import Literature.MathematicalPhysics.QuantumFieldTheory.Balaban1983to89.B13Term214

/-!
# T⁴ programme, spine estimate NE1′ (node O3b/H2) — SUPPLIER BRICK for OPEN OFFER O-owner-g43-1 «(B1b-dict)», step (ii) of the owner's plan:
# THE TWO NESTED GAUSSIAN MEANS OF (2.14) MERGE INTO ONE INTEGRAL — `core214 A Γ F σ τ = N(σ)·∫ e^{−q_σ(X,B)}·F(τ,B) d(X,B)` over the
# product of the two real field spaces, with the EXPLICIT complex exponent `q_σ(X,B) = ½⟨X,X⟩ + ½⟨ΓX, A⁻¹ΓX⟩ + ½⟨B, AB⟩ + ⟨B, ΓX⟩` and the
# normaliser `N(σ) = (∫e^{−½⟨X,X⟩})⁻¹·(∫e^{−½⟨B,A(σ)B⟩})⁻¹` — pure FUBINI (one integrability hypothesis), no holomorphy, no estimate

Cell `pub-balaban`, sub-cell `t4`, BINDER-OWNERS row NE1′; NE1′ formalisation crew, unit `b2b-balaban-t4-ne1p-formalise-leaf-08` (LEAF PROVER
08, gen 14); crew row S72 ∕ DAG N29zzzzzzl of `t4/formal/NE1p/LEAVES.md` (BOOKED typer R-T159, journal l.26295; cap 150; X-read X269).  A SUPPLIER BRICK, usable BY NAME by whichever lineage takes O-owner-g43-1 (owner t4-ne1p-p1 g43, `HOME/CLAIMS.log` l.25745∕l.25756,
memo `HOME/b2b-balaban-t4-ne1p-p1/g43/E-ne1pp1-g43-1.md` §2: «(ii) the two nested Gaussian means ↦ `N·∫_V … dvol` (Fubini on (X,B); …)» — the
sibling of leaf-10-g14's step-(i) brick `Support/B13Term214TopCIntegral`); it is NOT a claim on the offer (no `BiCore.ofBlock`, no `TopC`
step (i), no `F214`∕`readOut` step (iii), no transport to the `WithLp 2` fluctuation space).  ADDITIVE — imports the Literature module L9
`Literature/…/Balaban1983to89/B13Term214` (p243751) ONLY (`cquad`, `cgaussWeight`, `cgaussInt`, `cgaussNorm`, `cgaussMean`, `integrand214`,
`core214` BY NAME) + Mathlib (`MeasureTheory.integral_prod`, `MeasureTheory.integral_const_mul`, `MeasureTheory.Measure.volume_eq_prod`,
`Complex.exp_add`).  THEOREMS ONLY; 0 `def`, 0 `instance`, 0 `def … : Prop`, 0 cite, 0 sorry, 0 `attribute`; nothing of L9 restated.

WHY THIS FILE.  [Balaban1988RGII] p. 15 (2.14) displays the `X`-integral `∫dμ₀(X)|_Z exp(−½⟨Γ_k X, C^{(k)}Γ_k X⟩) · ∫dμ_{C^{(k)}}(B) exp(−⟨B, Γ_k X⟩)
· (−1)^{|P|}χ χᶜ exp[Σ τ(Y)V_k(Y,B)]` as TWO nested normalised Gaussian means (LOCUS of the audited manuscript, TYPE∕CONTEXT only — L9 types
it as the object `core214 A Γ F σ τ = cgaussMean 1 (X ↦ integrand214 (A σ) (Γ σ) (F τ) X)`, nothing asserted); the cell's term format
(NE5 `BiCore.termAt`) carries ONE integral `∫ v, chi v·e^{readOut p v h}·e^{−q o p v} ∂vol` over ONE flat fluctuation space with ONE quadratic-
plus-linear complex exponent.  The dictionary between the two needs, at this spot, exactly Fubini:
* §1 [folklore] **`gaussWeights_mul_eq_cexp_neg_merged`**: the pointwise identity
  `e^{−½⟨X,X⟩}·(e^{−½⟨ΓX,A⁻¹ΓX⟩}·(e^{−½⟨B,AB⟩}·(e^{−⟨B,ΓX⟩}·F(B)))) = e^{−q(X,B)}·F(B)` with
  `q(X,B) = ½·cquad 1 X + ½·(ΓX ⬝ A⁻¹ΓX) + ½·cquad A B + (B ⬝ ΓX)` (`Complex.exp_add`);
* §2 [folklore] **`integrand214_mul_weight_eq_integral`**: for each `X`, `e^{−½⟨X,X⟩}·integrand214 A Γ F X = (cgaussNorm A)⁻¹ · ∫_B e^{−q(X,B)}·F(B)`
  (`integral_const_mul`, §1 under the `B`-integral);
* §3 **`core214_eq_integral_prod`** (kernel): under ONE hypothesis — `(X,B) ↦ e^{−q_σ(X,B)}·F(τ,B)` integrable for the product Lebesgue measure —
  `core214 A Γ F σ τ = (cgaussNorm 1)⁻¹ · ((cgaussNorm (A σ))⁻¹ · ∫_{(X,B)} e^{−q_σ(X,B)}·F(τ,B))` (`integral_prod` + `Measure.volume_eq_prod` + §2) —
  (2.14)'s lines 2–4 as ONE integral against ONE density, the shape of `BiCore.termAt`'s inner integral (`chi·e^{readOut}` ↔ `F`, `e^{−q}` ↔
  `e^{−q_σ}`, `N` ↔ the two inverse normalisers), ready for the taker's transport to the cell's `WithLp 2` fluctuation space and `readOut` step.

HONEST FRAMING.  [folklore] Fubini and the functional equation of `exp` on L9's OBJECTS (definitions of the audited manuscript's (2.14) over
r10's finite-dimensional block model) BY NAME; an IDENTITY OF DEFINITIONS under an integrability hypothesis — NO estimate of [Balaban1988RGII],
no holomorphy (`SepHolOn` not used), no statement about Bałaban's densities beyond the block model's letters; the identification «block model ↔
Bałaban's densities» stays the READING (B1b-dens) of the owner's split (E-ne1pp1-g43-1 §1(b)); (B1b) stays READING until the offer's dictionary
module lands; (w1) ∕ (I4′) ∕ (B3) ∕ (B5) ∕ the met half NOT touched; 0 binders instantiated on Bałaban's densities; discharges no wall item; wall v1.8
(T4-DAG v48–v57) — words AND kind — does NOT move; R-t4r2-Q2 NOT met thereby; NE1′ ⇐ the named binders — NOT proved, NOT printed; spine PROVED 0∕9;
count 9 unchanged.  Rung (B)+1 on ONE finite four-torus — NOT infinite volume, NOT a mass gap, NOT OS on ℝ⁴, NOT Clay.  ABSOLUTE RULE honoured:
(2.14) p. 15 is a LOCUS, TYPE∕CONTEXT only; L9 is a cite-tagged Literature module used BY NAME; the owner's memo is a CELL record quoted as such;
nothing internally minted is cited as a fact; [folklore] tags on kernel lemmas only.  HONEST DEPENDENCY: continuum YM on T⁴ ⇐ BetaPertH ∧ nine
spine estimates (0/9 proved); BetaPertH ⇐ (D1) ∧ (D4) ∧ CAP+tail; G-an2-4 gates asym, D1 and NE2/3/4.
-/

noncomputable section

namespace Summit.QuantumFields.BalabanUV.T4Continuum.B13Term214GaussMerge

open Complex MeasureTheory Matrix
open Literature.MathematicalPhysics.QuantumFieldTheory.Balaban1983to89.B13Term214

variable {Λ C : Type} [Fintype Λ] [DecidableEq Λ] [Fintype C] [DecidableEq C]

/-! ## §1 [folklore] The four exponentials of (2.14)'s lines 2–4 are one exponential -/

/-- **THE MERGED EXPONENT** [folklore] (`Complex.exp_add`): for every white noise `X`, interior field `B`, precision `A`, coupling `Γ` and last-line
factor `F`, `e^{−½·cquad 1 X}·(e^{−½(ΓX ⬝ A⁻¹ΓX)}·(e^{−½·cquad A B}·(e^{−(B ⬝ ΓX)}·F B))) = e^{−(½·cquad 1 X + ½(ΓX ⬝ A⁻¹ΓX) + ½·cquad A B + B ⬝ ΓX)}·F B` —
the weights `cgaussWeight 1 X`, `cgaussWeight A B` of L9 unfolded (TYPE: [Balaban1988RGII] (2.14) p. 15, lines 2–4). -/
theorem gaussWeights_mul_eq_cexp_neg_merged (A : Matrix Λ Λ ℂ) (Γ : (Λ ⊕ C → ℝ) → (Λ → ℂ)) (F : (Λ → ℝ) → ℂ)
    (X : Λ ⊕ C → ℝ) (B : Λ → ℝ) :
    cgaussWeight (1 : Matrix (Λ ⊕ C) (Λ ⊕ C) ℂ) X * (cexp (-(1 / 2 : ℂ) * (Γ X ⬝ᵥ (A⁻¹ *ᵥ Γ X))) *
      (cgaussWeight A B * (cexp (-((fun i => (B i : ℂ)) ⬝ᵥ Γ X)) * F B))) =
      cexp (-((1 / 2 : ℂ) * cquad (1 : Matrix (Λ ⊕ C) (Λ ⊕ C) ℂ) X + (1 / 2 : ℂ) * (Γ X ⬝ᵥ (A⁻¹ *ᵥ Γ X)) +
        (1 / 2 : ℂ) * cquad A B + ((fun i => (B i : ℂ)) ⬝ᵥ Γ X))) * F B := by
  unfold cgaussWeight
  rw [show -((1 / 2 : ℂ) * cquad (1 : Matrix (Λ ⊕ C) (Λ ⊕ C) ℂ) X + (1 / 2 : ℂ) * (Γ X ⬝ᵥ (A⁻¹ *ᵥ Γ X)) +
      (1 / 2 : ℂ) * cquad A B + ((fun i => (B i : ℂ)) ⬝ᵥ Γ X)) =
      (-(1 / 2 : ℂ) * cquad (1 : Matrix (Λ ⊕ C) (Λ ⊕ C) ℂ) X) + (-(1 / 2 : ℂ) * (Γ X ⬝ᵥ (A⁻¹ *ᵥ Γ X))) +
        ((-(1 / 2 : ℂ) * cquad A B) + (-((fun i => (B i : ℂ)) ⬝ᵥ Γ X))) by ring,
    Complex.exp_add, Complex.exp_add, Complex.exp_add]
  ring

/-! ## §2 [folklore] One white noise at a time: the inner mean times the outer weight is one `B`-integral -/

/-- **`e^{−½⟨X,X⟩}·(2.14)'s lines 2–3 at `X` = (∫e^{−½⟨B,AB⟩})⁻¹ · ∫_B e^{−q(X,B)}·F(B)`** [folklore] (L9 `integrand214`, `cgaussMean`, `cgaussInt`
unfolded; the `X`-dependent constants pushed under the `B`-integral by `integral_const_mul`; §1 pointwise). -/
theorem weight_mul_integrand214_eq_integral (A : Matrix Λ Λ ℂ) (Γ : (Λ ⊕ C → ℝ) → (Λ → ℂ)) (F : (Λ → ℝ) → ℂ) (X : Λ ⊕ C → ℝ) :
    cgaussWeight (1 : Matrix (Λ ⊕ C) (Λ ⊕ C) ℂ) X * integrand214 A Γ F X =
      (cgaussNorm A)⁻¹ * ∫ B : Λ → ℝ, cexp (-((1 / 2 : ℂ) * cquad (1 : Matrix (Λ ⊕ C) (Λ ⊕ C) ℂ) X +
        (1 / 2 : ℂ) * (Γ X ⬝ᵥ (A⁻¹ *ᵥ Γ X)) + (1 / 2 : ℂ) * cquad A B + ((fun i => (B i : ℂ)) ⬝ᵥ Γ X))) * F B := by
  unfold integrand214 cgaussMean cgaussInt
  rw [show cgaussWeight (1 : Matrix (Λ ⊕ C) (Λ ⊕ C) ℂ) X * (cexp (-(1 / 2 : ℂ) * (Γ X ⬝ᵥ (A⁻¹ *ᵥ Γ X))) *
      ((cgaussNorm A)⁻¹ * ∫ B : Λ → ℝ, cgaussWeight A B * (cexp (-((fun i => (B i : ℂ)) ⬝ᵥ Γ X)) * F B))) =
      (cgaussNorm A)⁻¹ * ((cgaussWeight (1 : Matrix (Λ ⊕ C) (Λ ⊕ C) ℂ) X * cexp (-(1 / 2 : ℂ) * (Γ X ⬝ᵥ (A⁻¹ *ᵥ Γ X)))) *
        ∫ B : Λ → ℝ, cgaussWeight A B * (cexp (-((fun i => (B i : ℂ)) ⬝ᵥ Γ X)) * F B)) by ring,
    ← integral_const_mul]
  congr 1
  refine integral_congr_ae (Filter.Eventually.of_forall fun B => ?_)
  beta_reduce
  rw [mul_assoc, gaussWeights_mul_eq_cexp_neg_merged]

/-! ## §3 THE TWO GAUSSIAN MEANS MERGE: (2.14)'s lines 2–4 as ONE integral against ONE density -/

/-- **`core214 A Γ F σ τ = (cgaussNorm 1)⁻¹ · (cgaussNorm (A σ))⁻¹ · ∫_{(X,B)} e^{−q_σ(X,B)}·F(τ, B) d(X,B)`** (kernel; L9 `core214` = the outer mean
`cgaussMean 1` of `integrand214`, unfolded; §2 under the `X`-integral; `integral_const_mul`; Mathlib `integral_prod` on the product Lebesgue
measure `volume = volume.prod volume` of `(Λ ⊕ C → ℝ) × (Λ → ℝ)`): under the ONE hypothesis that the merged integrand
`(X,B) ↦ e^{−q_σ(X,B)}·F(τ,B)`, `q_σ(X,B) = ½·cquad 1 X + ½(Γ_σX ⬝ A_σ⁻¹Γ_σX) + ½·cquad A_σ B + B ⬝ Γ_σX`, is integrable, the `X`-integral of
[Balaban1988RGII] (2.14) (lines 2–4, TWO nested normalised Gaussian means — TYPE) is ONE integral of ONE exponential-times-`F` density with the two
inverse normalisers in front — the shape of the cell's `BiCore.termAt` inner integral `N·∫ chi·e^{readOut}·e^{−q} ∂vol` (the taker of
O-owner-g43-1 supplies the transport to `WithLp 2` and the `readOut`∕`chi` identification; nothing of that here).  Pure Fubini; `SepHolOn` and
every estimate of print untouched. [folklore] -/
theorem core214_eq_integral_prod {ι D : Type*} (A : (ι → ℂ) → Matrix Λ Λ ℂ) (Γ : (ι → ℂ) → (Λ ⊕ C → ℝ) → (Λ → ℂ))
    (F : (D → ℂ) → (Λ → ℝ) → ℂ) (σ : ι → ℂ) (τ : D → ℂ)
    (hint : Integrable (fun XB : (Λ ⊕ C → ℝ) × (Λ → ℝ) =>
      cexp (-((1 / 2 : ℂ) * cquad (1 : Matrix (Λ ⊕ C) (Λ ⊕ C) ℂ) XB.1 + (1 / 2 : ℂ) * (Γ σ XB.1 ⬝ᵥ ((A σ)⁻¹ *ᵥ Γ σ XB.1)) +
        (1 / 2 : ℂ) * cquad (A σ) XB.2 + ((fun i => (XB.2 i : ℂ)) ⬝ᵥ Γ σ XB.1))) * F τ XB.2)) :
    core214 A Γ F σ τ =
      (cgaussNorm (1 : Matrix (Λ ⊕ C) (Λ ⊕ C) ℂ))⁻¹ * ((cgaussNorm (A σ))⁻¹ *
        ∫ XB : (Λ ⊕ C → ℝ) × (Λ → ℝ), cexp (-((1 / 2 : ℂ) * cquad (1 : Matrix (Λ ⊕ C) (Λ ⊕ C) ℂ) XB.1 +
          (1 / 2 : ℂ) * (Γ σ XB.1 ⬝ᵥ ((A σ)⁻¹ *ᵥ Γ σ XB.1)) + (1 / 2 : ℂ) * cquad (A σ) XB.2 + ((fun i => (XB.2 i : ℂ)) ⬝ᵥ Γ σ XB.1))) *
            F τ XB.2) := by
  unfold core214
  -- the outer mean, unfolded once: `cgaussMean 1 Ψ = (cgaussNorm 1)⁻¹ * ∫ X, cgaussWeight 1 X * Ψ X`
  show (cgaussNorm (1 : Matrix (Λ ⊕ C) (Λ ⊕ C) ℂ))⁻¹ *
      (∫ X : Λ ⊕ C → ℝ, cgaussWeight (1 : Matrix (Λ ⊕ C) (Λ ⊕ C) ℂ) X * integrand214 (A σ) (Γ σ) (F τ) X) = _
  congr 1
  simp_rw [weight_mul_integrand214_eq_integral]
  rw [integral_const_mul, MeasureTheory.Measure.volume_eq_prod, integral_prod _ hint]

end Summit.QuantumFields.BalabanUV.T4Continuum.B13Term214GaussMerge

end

....................

▸ **WORK ITEM**:
Lines wanted from the listing above: the line with "## §2 [folklore]" up to and including the line with "lines 2–3 at". Please write them out exactly, adding nothing else.

▸ **RESPONSE**:
/-! ## §2 [folklore] One white noise at a time: the inner mean times the outer weight is one `B`-integral -/

/-- **`e^{−½⟨X,X⟩}·(2.14)'s lines 2–3 at `X` = (∫e^{−½⟨B,AB⟩})⁻¹ · ∫_B e^{−q(X,B)}·F(B)`** [folklore] (L9 `integrand214`, `cgaussMean`, `cgaussInt`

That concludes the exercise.